Incorporating Body Forces
1. The Specific Case of Gravity
Consider a body where its own weight is the only acting body force. With the y axis pointing vertically upward, the body force components are \(B_x = 0\) and \(B_y = -\rho g\). To satisfy the modified equilibrium equations, we adjust the stress definitions: \[ \sigma_x = \frac{\partial^2 \phi}{\partial y^2} + \rho g y \quad , \quad \sigma_y = \frac{\partial^2 \phi}{\partial x^2} + \rho g y \quad , \quad \tau_{xy} = -\frac{\partial^2 \phi}{\partial x \partial y} \] When these definitions are used in the compatibility derivation, the additional \(\rho g y\) terms cancel out. The governing equation for \(\phi\) remains the homogeneous biharmonic equation, \(\nabla^4 \phi = 0\). The effect of gravity is simply added to the final stress calculation after \(\phi\) is found.
2. The General Case Using a Potential Function
Any conservative body force field can be described by a potential function \(V(x, y)\) where \(B_x = -\dfrac{\partial V}{\partial x}\) and \(B_y = -\dfrac{\partial V}{\partial y}\). The general stress definitions become: \[ \sigma_x = \frac{\partial^2 \phi}{\partial y^2} + V \quad , \quad \sigma_y = \frac{\partial^2 \phi}{\partial x^2} + V \] In this general case, the governing equation becomes the non homogeneous biharmonic equation: \[ \nabla^4 \phi = -(1-\nu) \nabla^2 V \quad \text{(for plane stress)} \] For plane strain, the leading constant is \(-(1-2\nu)\). This general equation confirms our result for gravity, since for \(V=\rho g y\), the Laplacian \(\nabla^2 V\) is zero.
The Polynomial Solution Method
A versatile strategy for solving the biharmonic equation is to assume the solution is a polynomial in \(x\) and \(y\). A general form of the solution is \[ \phi(x,y)=\sum_{m=0}^\infty \sum_{n=0}^\infty a_{mn} x^m y^n. \]
- Degree 0 and 1 (\(m+n \le 1\)): These terms produce zero stress and can be ignored.

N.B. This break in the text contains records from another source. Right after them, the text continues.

omit [DecidableEq G] in
/-- **ONSAGER'S LEMMA (PROVED):** PSD of `W + Dδ` with `D ≥ 0` ⟹ the energy floor with `E = D`, by testing the form on
`f = n − ρ·1`, `ρ = N/|G|`. (theory seat Sketch9 Part P `sheetEnergyFloor_of_PSD`, generalised) [folklore] -/
theorem jastrowEnergyFloor_of_psd (W : G → ℝ) (hWe : ∀ z, W (-z) = W z) (N : ℕ) (D : ℝ) (hD : 0 ≤ D)
    (hG : 0 < Fintype.card G) (h : KernelPSDShift W D) : JastrowEnergyFloor W N D := by
  intro σ hpc
  have hV : (0 : ℝ) < (Fintype.card G : ℝ) := by exact_mod_cast hG
  have hsumN : ∑ u, occ σ u = (N : ℝ) := by rw [sum_occ_eq_particleCount, hpc]
  have hN0 : (0 : ℝ) ≤ (N : ℝ) := by positivity
  set ρ : ℝ := (N : ℝ) / (Fintype.card G : ℝ) with hρ
  have hρ0 : 0 ≤ ρ := div_nonneg hN0 hV.le
  have hρV : ρ * (Fintype.card G : ℝ) = N := by rw [hρ]; field_simp
  have hmp : jMeanPot W N = ρ * kernelMass W := by rw [hρ]; unfold jMeanPot; ring
  have ha : ∑ u, ∑ v, occ σ u * occ σ v * W (u - v) = ∑ u, occ σ u * jPot W u σ := by
    refine Finset.sum_congr rfl fun u _ => ?_
    unfold jPot
    rw [Finset.mul_sum]
    refine Finset.sum_congr rfl fun v _ => ?_
    rw [← hWe (v - u), neg_sub]
    ring
  have hb : ∑ u, ∑ v, occ σ u * W (u - v) = (N : ℝ) * kernelMass W := by
    rw [Finset.sum_congr rfl fun u _ => by rw [← Finset.mul_sum, sum_kernel_sub_left W u], ← Finset.sum_mul, hsumN]
  have hc : ∑ u, ∑ v, occ σ v * W (u - v) = (N : ℝ) * kernelMass W := by
    rw [Finset.sum_comm, Finset.sum_congr rfl fun v _ => by rw [← Finset.mul_sum, sum_kernel_sub_right W v],
      ← Finset.sum_mul, hsumN]
  have hd : ∑ u, ∑ v, W (u - v) = (Fintype.card G : ℝ) * kernelMass W := by
    rw [Finset.sum_congr rfl fun u _ => sum_kernel_sub_left W u, Finset.sum_const, Finset.card_univ]
    simp
  have he : ∑ u, (occ σ u - ρ) ^ 2 = (N : ℝ) - 2 * ρ * N + ρ ^ 2 * (Fintype.card G : ℝ) := by
    have : ∀ u, (occ σ u - ρ) ^ 2 = occ σ u - 2 * ρ * occ σ u + ρ ^ 2 := by
      intro u; have := occ_mul_self σ u; nlinarith [this]
    rw [Finset.sum_congr rfl fun u _ => this u, Finset.sum_add_distrib, Finset.sum_sub_distrib, Finset.sum_const,
      Finset.card_univ, ← Finset.mul_sum, hsumN]
    simp; ring
  have hexp : ∑ u, ∑ v, (occ σ u - ρ) * (occ σ v - ρ) * W (u - v)
      = ∑ u, ∑ v, occ σ u * occ σ v * W (u - v)
        - ρ * ∑ u, ∑ v, occ σ u * W (u - v)
        - ρ * ∑ u, ∑ v, occ σ v * W (u - v)
        + ρ ^ 2 * ∑ u, ∑ v, W (u - v) := by
    simp only [Finset.mul_sum, ← Finset.sum_sub_distrib, ← Finset.sum_add_distrib]
    refine Finset.sum_congr rfl fun u _ => Finset.sum_congr rfl fun v _ => ?_
    ring
  have h0 := h (fun u => occ σ u - ρ)
  rw [hexp, ha, hb, hc, hd, he] at h0
  have h1 : ρ ^ 2 * (Fintype.card G : ℝ) = ρ * N := by rw [pow_two, mul_assoc, hρV]
  have h2 : ρ ^ 2 * ((Fintype.card G : ℝ) * kernelMass W) = ρ * N * kernelMass W := by rw [← mul_assoc, h1]
  rw [h2, h1] at h0
  rw [hmp]
  nlinarith [h0, mul_nonneg (mul_nonneg hD hρ0) hN0]

end JastrowScreening

end Summit.HubbardSuperconductivity.HubbardSuperconductivity.Theorems.AnisotropyChord.InsertionEntropy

- Degree 2 and 3 (\(m+n = 2\) or \(3\)): Any polynomial of degree three or less automatically satisfies the biharmonic equation because all its fourth derivatives are zero. Their coefficients are determined by the problem’s boundary conditions. A second degree polynomial produces a constant stress state, while a third degree polynomial produces a linearly varying stress field.

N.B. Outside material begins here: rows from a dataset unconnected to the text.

/-!
# BalabanUVNodes ∕ N19 — THE CORE LEDGER READING, `ForSmallCouplings` PREFIX AND PER-TUPLE FORMS (sibling of g5 FILE 3 `…AtCoreLedgerReading`): node N11's (iii) block ([III] Thm 2 (2.43) — `B14.Thm2Printed`, the window letters `Lb βw κ₁ Gv Cl K₁`, and the per-slice
# FAMILY-EXISTENCE rows with their Γ-volume profile) LEAVES NODE O's N19′ link reading: under the (t-U3) KERNEL pin its only readers — the eTerm-matching rows of the pinned readings —
# have zero left-hand sides (dag-n19-w5 `sliceDev_eq_zero_of_pin`, p609005) and were dropped at the keyed reading (p611389); what survived in `hlinkKeyed` → `hlinkLedger` → `hlinkTrim` →
# `hlinkSqz` is an IDLE block, inhabited here by the ZERO family (`E₁ = R₁ = 0`).  LOCATED: at K3⁸'s key the N19′ face does NOT read node N11

Cell `pub-ymgap`, HUMAN RULING D-0062 (Track A), WIDTH SEAT `pub-ymgap-dag-n19-w3` (N19 NE7, seat 3 of 3), generation g5; bus CLAIM-3 ∕ INTENT-3 (FILE 3b = the announced §2∕§3, split off FILE 3 for the 400-line cap once `hlinkCore` rides in every signature).  Cluster item **K3⁸
«SpineGivenEndpointR13SepCoPHV» (stmt-QuantumFields-27366)**, skeleton K3 «v6» b4e55110ab73e679 (untouched).  Filed `--kind proof --supports stmt-QuantumFields-27366 --as helper` (proves no
registered stub).  COUNT-NEUTRAL.  THEOREMS ONLY; 0 `def`; 0 `sorry`; `N`-generic, guard-generic `G`, reading-generic `cr`; NO Theses ∕ NO mirror import.  Imports this seat's
`…AtCoreLedgerReading` (g5 FILE 3: §1 the rebuild `hlinkCore ⇒ hlinkSqz` by the zero family; transitively g5 FILE 1 p636214 and `…AtSqueezedLedgerReading` p631491) — CITED BY NAME, nothing edited.

THE LOCATED POINT (count-neutral; A6 hygiene on NODE O's displayed obligation).  In p631491's squeezed reading `hlinkSqz` the block
  `B14.Thm2Printed H033 fam Lb βw κ₁ ∧ βw < 1 ∧ 0 < βw ∧ 1 < Lb ∧ 1 ≤ Gv ∧ 0 ≤ Cl ∧ (∀ K t, |t| ≤ S.l₀ → ∀ τ ∈ S.T K ∖ S.Bad K t, ∀ j ≤ K, ∃ i w j', SatisfiesRG ∧ H033 ∧ 1 ≤ j' ≤ K_i ∧
   K_i − j' = K − j ∧ K_i ≤ K + K₁ ∧ Γ-volume profile)`
over the binders `H033 I fam Lb βw κ₁ Gv Cl K₁` is read by NO other row (the binder `Cl` is not the ledger's `L.Cl`), and it is INHABITED OUTRIGHT: `H033 := ⊤`, `I := ℕ`,
`fam n := ⟨n, (g ≡ 1, β ≡ 0), ⊤, Unit, 0, 0, 0⟩` (the constant flow satisfies (0.20): `1∕1 = 1∕1 + 0`; zero e∕r-terms; zero Γ-volumes), `Lb := 2`, `βw := 1∕2`, `κ₁ := 0`, `Gv := 1`, `Cl := 0`,
`K₁ := 1`, per slice `(i, w, j') := (K + 1, (), j + 1)`; `B14.Thm2Printed` holds with `E₁ = R₁ = 0`; the Γ-rows need only `0 ≤ S.vol` (a row of the reading).  At v9 ∕ the N16-pinned ∕ the
pinned readings the same block carried the two eTerm-MATCHING rows `|Σ_{undressed X, scale j} (E-deviation)| ≤ |(fam i).eTerm j' K_i w|` — under the kernel pin their left sides are `0`
(p609005), so there too the block is inhabited by the zero family GIVEN the pin.  Reading of record: with def-W1's background-free KERNEL u3 object, [III] Thm 2 (2.43) is NOT an input of the
N19′ edge; it re-enters only with a background-DEPENDENT ledger functional (def-W1 option (b), dag-n19-w5's located point; plan booking (8)).

WHAT THIS FILE PROVES (hypothesis `hlinkCore` — FILE 3's text VERBATIM — carried EXPLICITLY in each theorem's signature; `dedup.landed` does not see section hypotheses).
§1 ★★ `forSmallCouplings_h19HolderD4_datumOfRecord₁₃CoPH_of_linkReadingAtCoreLedgerReading` — N19′'s slot under the `ForSmallCouplings` prefix at the core reading (FILE 1 §1 at FILE 3 §1's
   reading; p607220 §1's conclusion shape — what the N27 all-pins storeys `.mono` at the selected run length).
§2 ★★ `h19HolderD4_datumOfRecord₁₃CoPH_of_linkReadingAtCoreLedgerReading_tuned` — the lineage's per-tuple form at the core reading (p631491 §2 at FILE 3 §1's reading).

HONEST FRAMING.  Count-neutral kernel bookkeeping; the located point REMOVES a displayed hypothesis block (it books nothing and discharges nothing — N11 is simply not read here);
`hlinkCore` (NODE O's world; 0 instances), `hradii`∕`hclass`, stub 1's rows ∕ `hdecT`, the pins, v5∕v6's N16 rows, K1⁷'s window are HYPOTHESES; `cr 𝔯 G ℓ ℓ₃ g B c' ks` PARAMETERS.  NOT a
proof of any stub or of K3⁸; nothing of Bałaban's asserted or instantiated (K0⁷ OPEN); NE7 NOT PRINTED ∕ NOT proved; N11 ∕ N14 ∕ N16 ∕ N18 ∕ N19 ∕ N22 NOT discharged; K3⁸ OPEN, NOT claimed;
counts unmoved (typed 28∕28 · discharged 5∕27 · A 5∕28).  One finite four-torus at fixed ε — R4 closes the CONDITIONAL finite-𝕋⁴ rung `BalabanLadder.UV` only; NOT infinite volume ∕ OS ∕ mass
gap; the YM mass gap (Clay) is NOT proved by any of this.  Standard axioms.  Edits nothing.
-/

set_option autoImplicit false

noncomputable section

open Finset MeasureTheory
open scoped BigOperators Matrix Matrix.Norms.L2Operator

namespace Summit.QuantumFields.YangMills.BalabanUVNodes.N19RateEdgeHolderD4AtCoreLedgerReadingFSC

open Literature.MathematicalPhysics.QuantumFieldTheory.Balaban1983to89
open T4OutputRate T4RecentScale T4GoodClassBudget T4CauchySum T4TowerRateComposition T4TowerRateDischarge
open T4EtaRateMin (Readings NE3Shape)
open T4RateLiaison (GaugeDominated)
open FlowStep (RGEqH prefixOf)
open TreeLengthTorus (TFaceConnected torusTreeLen)
open B12TreeDecay (kappa₀)
open Summit.QuantumFields.BalabanUV.T4Continuum
open AveragingDeficitDualResidual (dualC1 dualC2)
open AveragingDeficitDerivWallProof (wallConst)
open AveragingDeficitPeriodicCounting (IsPeriodicDir)
open MinimalActionSandwich (IsMinimiser minAct)
open MinimalActionRate (sfClass)
open MinimalActionRefine (RegularSup gradConst)
open NE3EnergyShapes (IsUnitarySite IsPeriodicSite)
open NE3.LeafIndexSockets (LeafH3sup)
open Summit.QuantumFields.BalabanUV.T4Continuum.Spine
open Summit.QuantumFields.BalabanUV.T4Continuum.Spine.NE4 (runFlow)
open Summit.QuantumFields.BalabanUV.T4Continuum.NE1p.DressedRoot (DressedTower DressedStabilityStrict)
open Summit.QuantumFields.YangMills.BalabanUVNodes.N19LedgerLinkSync (LedgerDataSync LedgerAtSync)
open YMDAG.UVSplit (SpineCarriers SpineRecordPred InputsPred U3Carriers RateCarriers RateRecordPred N14At N18At N22At ReadOutAt)
open Summit.QuantumFields.YangMills.BalabanUVNodes.N16HolderDefs (CovRootHolder N16HolderAt)
open Summit.QuantumFields.YangMills.BalabanUVNodes.SpineRatesHolder (RatesHolderAt)
open Literature.MathematicalPhysics.QuantumFieldTheory.Balaban1983to89.T4Continuum (T4Family ULoop)
open YMDAG.UVSplit (Datum RateReading₁₃CoPH rateCarriersOfRecord₁₃CoPH ne3OfRecord₁₁)
open Node00 (Stage13HParams datumOfRecord₁₃CoPH SiteSeqKey NE3Letters₁₁ ne3ConstLayerOfRecord₁₁ ne3NperOfRecord₁₁ ne3DomOfRecord₁₁)
open Summit.QuantumFields.YangMills.BalabanUVNodes.N16PinnedLayer13CoPH (N16PinnedLoose N16LettersEnd rateCarriers_ne3_of_pinnedLoose)
open YMDAG.N14.TopBorn (ne1OfRecord obsSupNorm)
open YMDAG.N14.TopBorn (obsSupNorm_nonneg)
open Node00 (U3Letters₁₁)
open Literature.MathematicalPhysics.QuantumFieldTheory.Balaban1983to89.Node00.U3OfKernels (objectsOfRecord₁₃)

open Literature.MathematicalPhysics.QuantumFieldTheory.Balaban1983to89.Node00.U3KernelLetters (PolLimitsExistOfRecord₁₃ WindowedNE9OfRecord₁₃ WindowedDecayOfRecord₁₃
  GeometricIncrementsOfRecord₁₃)
open T4ContinuumYM4Torus (ForSmallCouplings)
open YMDAG.N14.TopBorn (Ne1PinnedOfRecord)

open Summit.QuantumFields.YangMills.BalabanUVNodes.N19RateEdgeHolderD4AtSqueezedLedgerReading (h19HolderD4_datumOfRecord₁₃CoPH_of_linkReadingAtSqueezedLedgerReading_tuned)
open Summit.QuantumFields.YangMills.BalabanUVNodes.N19RateEdgeHolderD4AtSqueezedLedgerReadingFSC (forSmallCouplings_h19HolderD4_datumOfRecord₁₃CoPH_of_linkReadingAtSqueezedLedgerReading
  keyedCoreEdgeHolderD4BFree_of_linkReadingAtSqueezedLedgerReading_finiteVolumeRows)
open Summit.QuantumFields.YangMills.BalabanUVNodes.N19RateEdgeHolderD4AtCoreLedgerReading (linkReadingAtSqueezedLedgerReading_of_linkReadingAtCoreLedgerReading)

variable {N : ℕ} [NeZero N]

section AtCoreLedgerReading

variable
  (cr : (F : T4Family) → (θ : Stage13HParams F N) → θ.Provisos₁₃CoPH F N → (ℕ → ℝ) → List (ULoop F) → SpineCarriers)
  (𝔯 : RateReading₁₃CoPH N) (G : ∀ {F : T4Family}, Stage13HParams F N → Prop) {β : ℝ} (hβ1 : β ≤ 1)
  {ℓ₃ : T4Family → NE3Letters₁₁} {g B c' : T4Family → ℝ}

/-! ## §1 N19′'s slot under the `ForSmallCouplings` prefix at the core ledger reading (mirror-free; FILE 1 §1 at FILE 3 §1's reading) -/

include hβ1 in
/-- ★★ **N19′'s SLOT UNDER THE `ForSmallCouplings` PREFIX AT THE CORE LEDGER READING** [bookkeeping]: p607220 §1's conclusion VERBATIM, six readings later — FILE 1 §1
(`…_of_linkReadingAtSqueezedLedgerReading`) at FILE 3 §1's reading.  From `hlinkCore`, `hpin1 : Ne1PinnedOfRecord 𝔯`, the (t-U3) pin, `hpinL hmatch hend hradii hclass`, `2∕3 < β ≤ 1`, `hdecT`,
K1⁷'s window `(γ₀ b b′, 0 < b)`, the uniform letters `(M, ρ₁)` — all HYPOTHESES; NOT NE7; N11 NOT READ; N14 ∕ N16 ∕ N19 ∕ N22 NOT discharged; NOT `stub_expansion13HV`. -/
theorem forSmallCouplings_h19HolderD4_datumOfRecord₁₃CoPH_of_linkReadingAtCoreLedgerReading
    (hlinkCore : ∀ (F : T4Family) (θ : Stage13HParams F N) (hP : θ.Provisos₁₃CoPH F N), G θ → θ.Admissible F N →
    ∀ (γ gIR b : ℝ) (g₀ : ℕ → ℝ), (datumOfRecord₁₃CoPH F N θ hP).Tuned γ gIR g₀ → γ ≤ θ.γ → γ ^ 2 ≤ Real.exp (-1) → 0 < b →
    (∀ K m, 0 ≤ m → m < K → b ≤ (datumOfRecord₁₃CoPH F N θ hP).βfun m (prefixOf (runFlow (datumOfRecord₁₃CoPH F N θ hP) g₀ K) m)) →
    ∀ (os : List (ULoop F)) (k : ℕ),
      let S : SpineCarriers := cr F θ hP g₀ os
      let R : RateCarriers N := rateCarriersOfRecord₁₃CoPH 𝔯 F θ hP g₀ os k
      let D : Datum F N := datumOfRecord₁₃CoPH F N θ hP
      letI := S.dec
      ∃ (_ : DecidableEq R.u3.C.Dom) (F' : Type) (ι' X' : Type) (_ : MeasurableSpace ι')
        (L : LedgerDataSync R.u3.C F' ι' S.ι) (Rd : Readings ι' X') (bsel : (ℕ → ℝ) → ℝ) (EB : Functional R.u3.C R.u3.C.BgB)
        (g : ℕ → ℕ → ℝ)
        (uA : ℕ → ι' → R.u3.C.BgA) (uB : ℕ → ι' → R.u3.C.BgB)
        (Pf : ℕ → Params) (d₀ L₀ Koff : ℕ) (cells : (K j : ℕ) → R.u3.C.Dom → Finset (Site (Pf K) j))
        (θ : ℝ)
        (sel : ℕ → (B7Prop1Explicit.Site 4 → Fin 4 → (Matrix (Fin N) (Fin N) ℂ)ˣ) → (B7Prop1Explicit.Site 4 → Fin 4 → (Matrix (Fin N) (Fin N) ℂ)ˣ))
        (rd : ι' → (B7Prop1Explicit.Site 4 → Fin 4 → (Matrix (Fin N) (Fin N) ℂ)ˣ)),
        (∀ K i, i ≤ K → g K i = runFlow D g₀ K i) ∧ (∀ K i, K < i → g K i = gIR) ∧
        EB = (fun s => R.u3.EB (bsel s) s) ∧
        (∀ (Sz : ℕ → ℝ → S.ι → ℕ → ℝ) (E₀ : ℝ) (m : ℕ) (a : ℝ) (Cw Λg : ℝ),
          (∀ K t, |t| ≤ S.l₀ → ∀ τ ∈ S.T K \ S.Bad K t, ∀ v ∈ Rd.dom, ∀ j ≤ K,
            |∑ X ∈ L.fac K t τ with R.u3.C.scale X = j,
                (Real.log (Real.exp (EB (fun i => g (K + 1) (i + 1)) (uB K v) X
                    - EB (fun i => g (K + 1) (i + 1)) L.oneB X))
                  - Real.log (Real.exp (R.u3.EA (g K) (uA K v) X - R.u3.EA (g K) L.oneA X)))| ≤ Sz K t τ j) →
          0 ≤ E₀ → 0 < a → a < 1 →
          (∀ K t, |t| ≤ S.l₀ → ∀ τ ∈ S.T K \ S.Bad K t, ∀ j ≤ K,
            Sz K t τ j ≤ S.vol * (E₀ * ((K : ℝ) + 1) ^ m * a ^ (K - j))) →
          (∀ K, Multiplicity (L.All K) R.u3.C.scale (fun X => Real.exp (-(R.u3.κ * R.u3.C.d X))) Cw S.vol Λg K) →
          (∀ K t, |t| ≤ S.l₀ → ∀ τ ∈ S.T K \ S.Bad K t,
            WindowMultiplicity (L.facO K t τ) L.scO L.wO Cw S.vol Λg (jlogOf L.Cl K) K) →
          1 ≤ Λg → L.θ' ≤ Λg →
          LedgerAtSync { L with S := Sz, E₀ := E₀, m := m, a := a, Cw := Cw, Λg := Λg } S.l₀ S.vol S.T S.Bad
            (fun K t τ => S.A K t τ - S.shA K t τ) (fun K t τ => S.B K t τ - S.shB K t τ) Rd R.u3.EA EB R.u3.κ g uA uB
            R.u3.ω R.u3.ρ R.u3.θ (θ ^ ((3 : ℝ) * β - 2))) ∧
        0 ≤ S.vol ∧
        (∀ K t, |t| ≤ S.l₀ → ∀ τ ∈ S.T K \ S.Bad K t,
          WindowMultiplicity (L.facO K t τ) L.scO L.wO L.Cw S.vol L.Λg (jlogOf L.Cl K) K) ∧
        0 ≤ L.Cw ∧ 1 ≤ L.Λg ∧ L.θ' ≤ L.Λg ∧
        (∀ K, (Pf K).d = d₀) ∧ (∀ K, (Pf K).L = L₀) ∧ (∀ K, (Pf K).K = Koff + K) ∧
        (∀ K, (Fintype.card (Site (Pf K) (Pf K).K) : ℝ) = S.vol) ∧
        kappa₀ (4 * 2 ^ d₀) (2 * d₀) ≤ R.u3.κ ∧
        (∀ K, ∀ X ∈ L.All K,
          (cells K (R.u3.C.scale X + Koff) X).Nonempty ∧ TFaceConnected (cells K (R.u3.C.scale X + Koff) X)) ∧
        (∀ K j, Set.InjOn (cells K j) ↑((L.All K).filter fun X => R.u3.C.scale X + Koff = j)) ∧
        (∀ K, ∀ X ∈ L.All K, torusTreeLen (cells K (R.u3.C.scale X + Koff) X) ≤ R.u3.C.d X) ∧
        LeafH3sup 4 R.ne3.L R.ne3.Nper R.ne3.ε R.ne3.b (c' F) R.ne3.dom ∧
        (∀ V ∈ R.ne3.dom, ∀ k : ℕ, IsMinimiser 4 (sfClass 4 R.ne3.L R.ne3.Nper R.ne3.ε) R.ne3.L R.ne3.Nper k V (sel k V)) ∧
        (∀ V ∈ R.ne3.dom, ∀ k : ℕ, RegularSup 4 R.ne3.L R.ne3.Nper R.ne3.b (c' F) k (sel k V)) ∧
        0 < θ ∧ θ ^ 6 = ((R.ne3.L : ℝ))⁻¹ ∧
        (∀ v ∈ Rd.dom, rd v ∈ R.ne3.dom) ∧
        (∀ k, ∀ v ∈ Rd.dom, Rd.act k v = minAct 4 (sfClass 4 R.ne3.L R.ne3.Nper R.ne3.ε) R.ne3.L R.ne3.Nper k (rd v)) ∧
        (R.ne3.Nper : ℝ) ^ 4 ≤ Rd.vol ∧
        (∀ s ∈ Window γ, 0 < bsel s ∧ bsel s ≤ γ)) (hβ23 : 2 / 3 < β) (hpin1 : Ne1PinnedOfRecord 𝔯)
    (ℓ : (F : T4Family) → Stage13HParams F N → U3Letters₁₁)
    (hpinU3 : ∀ (F : T4Family) (θ : Stage13HParams F N) (hP : θ.Provisos₁₃CoPH F N) (g₀ : ℕ → ℝ) (os : List (ULoop F)),
      (𝔯.lit F θ hP g₀ os).u3 = objectsOfRecord₁₃ F N θ.toStage13Params (ℓ F θ))
    (hpinL : N16PinnedLoose 𝔯 ℓ₃ B) (hmatch : ∀ F : T4Family, 0 < B F ∧ (ℓ₃ F).ε / B F ≤ (ℓ₃ F).b) (hend : N16LettersEnd N g ℓ₃)
    (hradii : ∀ F : T4Family, (ℓ₃ F).g = gradConst 4 (c' F) ∧ 0 ≤ c' F ∧ 0 < c' F ∧ (ℓ₃ F).b ≤ c' F ∧
      (2 : ℝ) ^ 91 * (F.L : ℝ) ^ 17 * c' F ≤ 1 ∧ (2 : ℝ) ^ 76 * (F.L : ℝ) ^ 12 * c' F ≤ (ℓ₃ F).ε ∧ (ℓ₃ F).ε / B F ≤ 1 / 4 ∧ 4 * ((ℓ₃ F).ε / B F) ≤ c' F)
    (hclass : ∀ F : T4Family, 16 * B7Prop2Explicit.C0 4 * (ℓ₃ F).ε ≤ 3 ∧ 1024 * (4 + 1) * (4 + 4) * (F.L : ℝ) ^ 2 * (ℓ₃ F).ε ≤ 1)
    (hdecT : ∀ (F : T4Family) (θ : Stage13HParams F N) (hP : θ.Provisos₁₃CoPH F N), G θ → θ.Admissible F N → ∀ γ : ℝ, γ ≤ θ.γ →
      ∀ (g₀ : ℕ → ℝ) (os : List (ULoop F)) (k : ℕ), ∃ E₀ : ℝ, 0 ≤ E₀ ∧
        DecayBound (rateCarriersOfRecord₁₃CoPH 𝔯 F θ hP g₀ os k).u3.EA (Window γ) E₀ (rateCarriersOfRecord₁₃CoPH 𝔯 F θ hP g₀ os k).u3.κ)
    (F : T4Family) (θ : Stage13HParams F N) (hP : θ.Provisos₁₃CoPH F N) (hG : G θ) (hθ : θ.Admissible F N) {γ₀ b b' : ℝ} (hγ₀ : 0 < γ₀) (hb0 : 0 < b)
    (hβ : DagBinding.BetaBoundsInInterval (datumOfRecord₁₃CoPH F N θ hP).C.toB12 γ₀ b b') {M ρ₁ : ℝ} (hM : 0 ≤ M) (hρ₁ : ρ₁ < 1)
    (hunif : ∀ (g₀ : ℕ → ℝ) (os : List (ULoop F)) (k : ℕ), 0 < (rateCarriersOfRecord₁₃CoPH 𝔯 F θ hP g₀ os k).u3.ρ ∧
      (rateCarriersOfRecord₁₃CoPH 𝔯 F θ hP g₀ os k).u3.ρ ≤ ρ₁ ∧
      (rateCarriersOfRecord₁₃CoPH 𝔯 F θ hP g₀ os k).u3.cr * (rateCarriersOfRecord₁₃CoPH 𝔯 F θ hP g₀ os k).u3.C₉ * (rateCarriersOfRecord₁₃CoPH 𝔯 F θ hP g₀ os k).u3.ω ≤ M) :
    ForSmallCouplings (datumOfRecord₁₃CoPH F N θ hP) fun g₀ => ∀ (os : List (ULoop F)) (k : ℕ),
      (RatesHolderAt (datumOfRecord₁₃CoPH F N θ hP) (rateCarriersOfRecord₁₃CoPH 𝔯 F θ hP g₀ os k) β ∧
        ReadOutAt (datumOfRecord₁₃CoPH F N θ hP) (rateCarriersOfRecord₁₃CoPH 𝔯 F θ hP g₀ os k).u3 ∧
        (0 ≤ (rateCarriersOfRecord₁₃CoPH 𝔯 F θ hP g₀ os k).u3.ρ ∧ (rateCarriersOfRecord₁₃CoPH 𝔯 F θ hP g₀ os k).u3.ρ < 1)) →
      letI := (cr F θ hP g₀ os).dec
      ∃ δ : ℕ → ℝ, NE7.Core (cr F θ hP g₀ os).l₀ (cr F θ hP g₀ os).vol (cr F θ hP g₀ os).T (cr F θ hP g₀ os).Bad
        (fun K t τ => (cr F θ hP g₀ os).A K t τ - (cr F θ hP g₀ os).shA K t τ) (fun K t τ => (cr F θ hP g₀ os).B K t τ - (cr F θ hP g₀ os).shB K t τ) δ ∧
        Summable δ :=
  forSmallCouplings_h19HolderD4_datumOfRecord₁₃CoPH_of_linkReadingAtSqueezedLedgerReading cr 𝔯 G hβ1
    (linkReadingAtSqueezedLedgerReading_of_linkReadingAtCoreLedgerReading cr 𝔯 G hlinkCore) hβ23 hpin1 ℓ hpinU3 hpinL hmatch hend hradii hclass hdecT F θ hP hG hθ hγ₀ hb0 hβ hM hρ₁
    hunif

- Degree 4 and higher (\(m+n \ge 4\)): For these terms, the coefficients are no longer independent. They must be chosen to satisfy the biharmonic equation. For example, for a term \(\phi_4 = a_{40} x^4 + a_{22} x^2y^2 + a_{04} y^4\), the coefficients must satisfy the constraint \(3a_{40} + a_{22} + 3c_{04} = 0\).
Examples
1. Uniaxial Tension For a bar under uniform tensile stress \(\sigma_x = S\), we need \(\frac{\partial^2 \phi}{\partial y^2} = S\). Integrating twice gives: \[ \phi = \frac{S}{2} y^2 \] This second degree polynomial automatically satisfies \(\nabla^4 \phi = 0\).
2. Pure Bending of a Beam The stress in a beam under pure bending is \(\sigma_x = -\frac{My}{I}\). To achieve this linearly varying stress, \(\phi\) must be a cubic function. We propose \(\phi = C y^3\). This gives \(\sigma_x = 6Cy\). Comparing this to the known formula, we find the constant is \(C = -M/(6I)\), so the solution is: \[ \phi = -\frac{M}{6I} y^3 \]
- For the plane strain condition, the derivation is similar.↩︎